The format of Brian Feldman’s (digitally) globetrotting theater creation #txtshow (on the internet), one of many streaming offerings in this year’s Fringe, is simple. Feldman is txt (“text”), he’s in one of the squares on your Zoom screen, and you, the audience, decide what he says. The complicated part comes afterwards, when you try to figure out if this show, and maybe the pandemic itself, has changed the definition of theater.

Consider the “know before you go” email from FringeArts: “This LIVE* online theater show relies on a high level of audience interaction. Audience members must keep their camera and microphone on the entire time they are in the show.” Why does “LIVE” get an asterisk? Because, the preshow missive goes on, “If it’s not live, it’s not theater.”

That’s a provocative statement, after an entire season in which companies scrambled to adapt their lineup for us to consume onscreen, some livestreamed and some prerecorded. Is #txtshow, which replaces a script with whatever the viewers type into the chat, theater because it’s live? Versus, say, Philadelphia Theatre Company’s fall 2020 production of acclaimed playwright Sarah DeLappe’s The Wolves, which filmed each actor remotely and presented an integrated recording for audiences at home?

Theater: live or not?

Of all the theater companies in town, the Wilma perhaps leaned most into theater packaged as film. While other companies filmed productions in their traditional place, such as Irish Heritage Theatre’s The Holy Ground, captured at Plays and Players and streamed on demand, the Wilma took its Heroes of the Fourth Turning to a real-life Poconos backyard firepit. The hyperrealistic result was a play on film, sometimes indistinguishable from the experience of watching a movie.

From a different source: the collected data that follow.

variable {R : Type w} [CommRing R] [TopologicalSpace R]
variable {G : Type u} [Group G] [TopologicalSpace G] [IsTopologicalGroup G] [LocallyCompactSpace G]

/-- **`H²(G, X)` is killed by `n` if `X` is.** [folklore] -/
theorem nsmul_continuousCohomology_two_eq_zero (X : TopRep.{u} R G) (n : ℕ)
    (hX : ∀ x : X, n • x = 0) (z : continuousCohomology 2 X) : n • z = 0 := by
  obtain ⟨f, rfl⟩ := twoCocycleClass_surjective X z
  have hf : (n : R) • f = 0 := Subtype.ext (ContinuousMap.ext fun q => by
    change (n : R) • f.1 q = 0
    rw [Nat.cast_smul_eq_nsmul, hX])
  rw [← Nat.cast_smul_eq_nsmul R, ← twoCocycleClass_smul, hf, twoCocycleClass_zero]

end Torsion

/-! ### The pairings `H¹ × H¹ → ℤ/n` and `H⁰ × H² → ℤ/n` -/

namespace ContinuousRep

section Pairings

variable {G : Type u} [Group G] [TopologicalSpace G] [IsTopologicalGroup G] [LocallyCompactSpace G]
variable {Ω : Type u} [AddCommGroup Ω] [TopologicalSpace Ω] [DiscreteTopology Ω] {n : ℕ}
variable {M : Type u} [AddCommGroup M] [TopologicalSpace M] [DiscreteTopology M] [Finite M]

/-- **The duality pairing `H¹(G, M) × H¹(G, M^D) → ℤ/n`, `(a, b) ↦ ι(a ∪ b)`**, cup product for
the evaluation pairing `M × Hom(M, Ω) → Ω` followed by `ι : H²(G, Ω) → ℤ/n` (the local Tate
pairing when `G = Γ_K`, `Ω = μₙ`, `ι = inv`). [cite: SerreGaloisCohomology1997, II §5.2 Thm. 2] -/
def dualityPairing (ρ : ContinuousRep G ℤ M) (ω : ContinuousRep G ℤ Ω)
    (ι : continuousCohomology 2 ω.toTopRep →+ ZMod n) :
    continuousCohomology 1 ρ.toTopRep →+ continuousCohomology 1 (ρ.homRep ω).toTopRep →+ ZMod n :=
  AddMonoidHom.mk' (fun a => ι.comp ((ρ.evalPairing ω).cupProduct a).toAddMonoidHom) fun a a' => by
    refine AddMonoidHom.ext fun b => ?_
    simp only [AddMonoidHom.coe_comp, comp_apply, LinearMap.toAddMonoidHom_coe, map_add,
      LinearMap.add_apply, AddMonoidHom.add_apply]

/-- Unfolding `dualityPairing`. [folklore] -/
@[simp] theorem dualityPairing_apply (ρ : ContinuousRep G ℤ M) (ω : ContinuousRep G ℤ Ω)
    (ι : continuousCohomology 2 ω.toTopRep →+ ZMod n) (a : continuousCohomology 1 ρ.toTopRep)
    (b : continuousCohomology 1 (ρ.homRep ω).toTopRep) :
    ρ.dualityPairing ω ι a b = ι ((ρ.evalPairing ω).cupProduct a b) := rfl

/-- **The degree `(0, 2)` pairing with an invariant `w ∈ M`**: `z ↦ ι(H²(⟨w, ·⟩) z)`,
`H²(G, M^D) → ℤ/n`, where `⟨w, ·⟩ : M^D → Ω` is evaluation at `w` (`ContPairing.leftHom`).
[cite: SerreGaloisCohomology1997, II §5.2 Thm. 2] -/
def zeroTwo (ρ : ContinuousRep G ℤ M) (ω : ContinuousRep G ℤ Ω)
    (ι : continuousCohomology 2 ω.toTopRep →+ ZMod n) (w : M) (hw : ∀ g : G, ρ g w = w) :
    continuousCohomology 2 (ρ.homRep ω).toTopRep →+ ZMod n :=
  ι.comp (cohomologyMap ((ρ.evalPairing ω).leftHom w hw) 2).hom.toLinearMap.toAddMonoidHom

Director Morgan Green called the Wilma’s production of James Ijames’s transfixing and uplifting Fat Ham “a one-take film” attempting to “retain the feeling of the continuous real-time storytelling of the play.” It was absorbing and dynamic, especially as a real setting sun gilded the actors.

Theatre Exile leaned successfully into shows that weren’t only plays put on film, but productions adapted so well for the digital viewer that it was hard to imagine them onstage. D-Pad’s dialogue happened between characters on video calls (versus the Zoom-screen style of The Wolves, which required a much more effortful suspension of disbelief), and we watched a lot of The Sin Eaters as if we were inside the protagonist’s computer screen while she was at work. Last year’s Philly Fringe offering from Die-Cast, Temporary Occupancy, took a similar tack, with footage conceived as a mix of Zoom calls, FaceTime, and video the characters make themselves.

But by the #txtshow standard, are these shows theater?

Better keep watching

As #txtshow screen manager Jen Cleary reminded the audience before the performance of the Philly Fringe incarnation I attended, no actor likes to perform into a void—the show instructions told participants to keep their camera and mic on for the duration, or be removed from the stream. And that raises the question of whether “theater” requires not just the viewer, but the performer’s perception of the viewer.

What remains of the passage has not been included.